Fortunately, researchers are making headway in addressing it — or at least exposing the problem’s severity. In a paper published on the preprint server Arxiv.org (“What are the biases in my word embedding?“), scientists at Microsoft Research, Carnegie Mellon, and the University of Maryland describe an algorithm that can expose “offensive associations” related to sensitive issues like race and bias in publicly available embeddings, including supposedly “debiased” embeddings.
Their work builds on a University of California study that details a training solution capable of “preserve[ing] gender information” in word vectors while “compelling other dimensions to be free of gender influence.”

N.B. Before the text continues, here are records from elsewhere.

import Mathlib
import HarnessLib
import HarnessLib.Audit
import Summits.AtomisticToContinuum.Statement
/-- **The slice `x ↦ (e_A⁻¹(a₀[w ↦ x]), b₀)` of `H_∞` at the place `w` is a CLOSED EMBEDDING** of `U(Φ₂)_w` (continuous retraction `k ↦ (e_A k.1) w`; the range is cut out by
the closed conditions `k.2 = b₀`, `(e_A k.1) w′ = a₀ w′`, `w′ ≠ w`). [cite: BorelJacquet1979, §4.1] -/
theorem isClosedEmbedding_sliceA (a₀ : ∀ w : {w : InfinitePlace L // IsComplex w}, ↥(archLocal L 2 (Matrix.of fun i j : Fin 2 => if i.val + j.val + 1 = 2 then (1 : L) else 0) w)) (b₀ : ↥(arch (↥(maximalRealSubfield L)) L (IsCMField.complexConj L) 1 (Matrix.of fun i j : Fin 1 => if i.val + j.val + 1 = 1 then (1 : L) else 0))) (w : {w : InfinitePlace L // IsComplex w}) :
    Topology.IsClosedEmbedding (fun x : ↥(archLocal L 2 (Matrix.of fun i j : Fin 2 => if i.val + j.val + 1 = 2 then (1 : L) else 0) w) => (((archPiEquivCM 2 L (Matrix.of fun i j : Fin 2 => if i.val + j.val + 1 = 2 then (1 : L) else 0)).symm (Function.update a₀ w x), b₀) : (↥(arch (↥(maximalRealSubfield L)) L (IsCMField.complexConj L) 2 (Matrix.of fun i j : Fin 2 => if i.val + j.val + 1 = 2 then (1 : L) else 0)) × ↥(arch (↥(maximalRealSubfield L)) L (IsCMField.complexConj L) 1 (Matrix.of fun i j : Fin 1 => if i.val + j.val + 1 = 1 then (1 : L) else 0))))) := by
  have hu : Continuous fun x : ↥(archLocal L 2 (Matrix.of fun i j : Fin 2 => if i.val + j.val + 1 = 2 then (1 : L) else 0) w) => Function.update a₀ w x := (continuous_const (y := a₀)).update w continuous_id
  refine ⟨Topology.IsEmbedding.of_leftInverse (f := fun k : (↥(arch (↥(maximalRealSubfield L)) L (IsCMField.complexConj L) 2 (Matrix.of fun i j : Fin 2 => if i.val + j.val + 1 = 2 then (1 : L) else 0)) × ↥(arch (↥(maximalRealSubfield L)) L (IsCMField.complexConj L) 1 (Matrix.of fun i j : Fin 1 => if i.val + j.val + 1 = 1 then (1 : L) else 0))) => archPiEquivCM 2 L (Matrix.of fun i j : Fin 2 => if i.val + j.val + 1 = 2 then (1 : L) else 0) k.1 w) (fun x => ?_) ?_ ?_, ?_⟩
  · show archPiEquivCM 2 L (Matrix.of fun i j : Fin 2 => if i.val + j.val + 1 = 2 then (1 : L) else 0) ((archPiEquivCM 2 L (Matrix.of fun i j : Fin 2 => if i.val + j.val + 1 = 2 then (1 : L) else 0)).symm (Function.update a₀ w x)) w = x
    rw [ContinuousMulEquiv.apply_symm_apply, Function.update_self]
  · exact (continuous_apply w).comp ((archPiEquivCM 2 L (Matrix.of fun i j : Fin 2 => if i.val + j.val + 1 = 2 then (1 : L) else 0)).continuous.comp continuous_fst)
  · exact ((archPiEquivCM 2 L (Matrix.of fun i j : Fin 2 => if i.val + j.val + 1 = 2 then (1 : L) else 0)).symm.continuous.comp hu).prodMk continuous_const
  · have hrange : Set.range (fun x : ↥(archLocal L 2 (Matrix.of fun i j : Fin 2 => if i.val + j.val + 1 = 2 then (1 : L) else 0) w) => (((archPiEquivCM 2 L (Matrix.of fun i j : Fin 2 => if i.val + j.val + 1 = 2 then (1 : L) else 0)).symm (Function.update a₀ w x), b₀) : (↥(arch (↥(maximalRealSubfield L)) L (IsCMField.complexConj L) 2 (Matrix.of fun i j : Fin 2 => if i.val + j.val + 1 = 2 then (1 : L) else 0)) × ↥(arch (↥(maximalRealSubfield L)) L (IsCMField.complexConj L) 1 (Matrix.of fun i j : Fin 1 => if i.val + j.val + 1 = 1 then (1 : L) else 0))))) =
        {k | k.2 = b₀} ∩ ⋂ (w' : {w : InfinitePlace L // IsComplex w}) (_ : w' ≠ w), {k | archPiEquivCM 2 L (Matrix.of fun i j : Fin 2 => if i.val + j.val + 1 = 2 then (1 : L) else 0) k.1 w' = a₀ w'} := by
      ext k
      simp only [Set.mem_range, Set.mem_inter_iff, Set.mem_setOf_eq, Set.mem_iInter]
      constructor
      · rintro ⟨x, rfl⟩
        refine ⟨rfl, fun w' hw' => ?_⟩
        rw [ContinuousMulEquiv.apply_symm_apply, Function.update_of_ne hw']
      · rintro ⟨h2, h1⟩
        refine ⟨archPiEquivCM 2 L (Matrix.of fun i j : Fin 2 => if i.val + j.val + 1 = 2 then (1 : L) else 0) k.1 w, Prod.ext ?_ h2.symm⟩
        apply (archPiEquivCM 2 L (Matrix.of fun i j : Fin 2 => if i.val + j.val + 1 = 2 then (1 : L) else 0)).injective
        rw [ContinuousMulEquiv.apply_symm_apply]
        funext w'
        by_cases hw' : w' = w
        · subst hw'; rw [Function.update_self]
        · rw [Function.update_of_ne hw', h1 w' hw']
    rw [hrange]
    exact (isClosed_eq continuous_snd continuous_const).inter
      (isClosed_iInter fun w' => isClosed_iInter fun _ =>
        isClosed_eq ((continuous_apply w').comp ((archPiEquivCM 2 L (Matrix.of fun i j : Fin 2 => if i.val + j.val + 1 = 2 then (1 : L) else 0)).continuous.comp continuous_fst)) continuous_const)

“We consider the problem of Unsupervised Bias Enumeration (UBE), discovering biases automatically from an unlabeled data representation,” the researchers wrote. “There are multiple reasons why one might want such an algorithm. First, social scientists can use it as a tool to study human bias … Second, identifying bias is a natural step in ‘debiasing’ representations. Finally, it can help in avoiding systems that perpetuate these biases: problematic biases can raise red flags for engineers, while little or no bias can be a useful green light indicating that a representation is usable.”
The team’s model takes as input word embeddings and lists of target tokens, such as workplace versus family-themed words, and uses vector similarity across pairs of tokens to measure the strength of associations. Unsupervised — i.e., without requiring sensitive groups, such as gender or race, to be prespecified — it outputs “statistically significant” tests for racial, gender, religious, age, and other biases.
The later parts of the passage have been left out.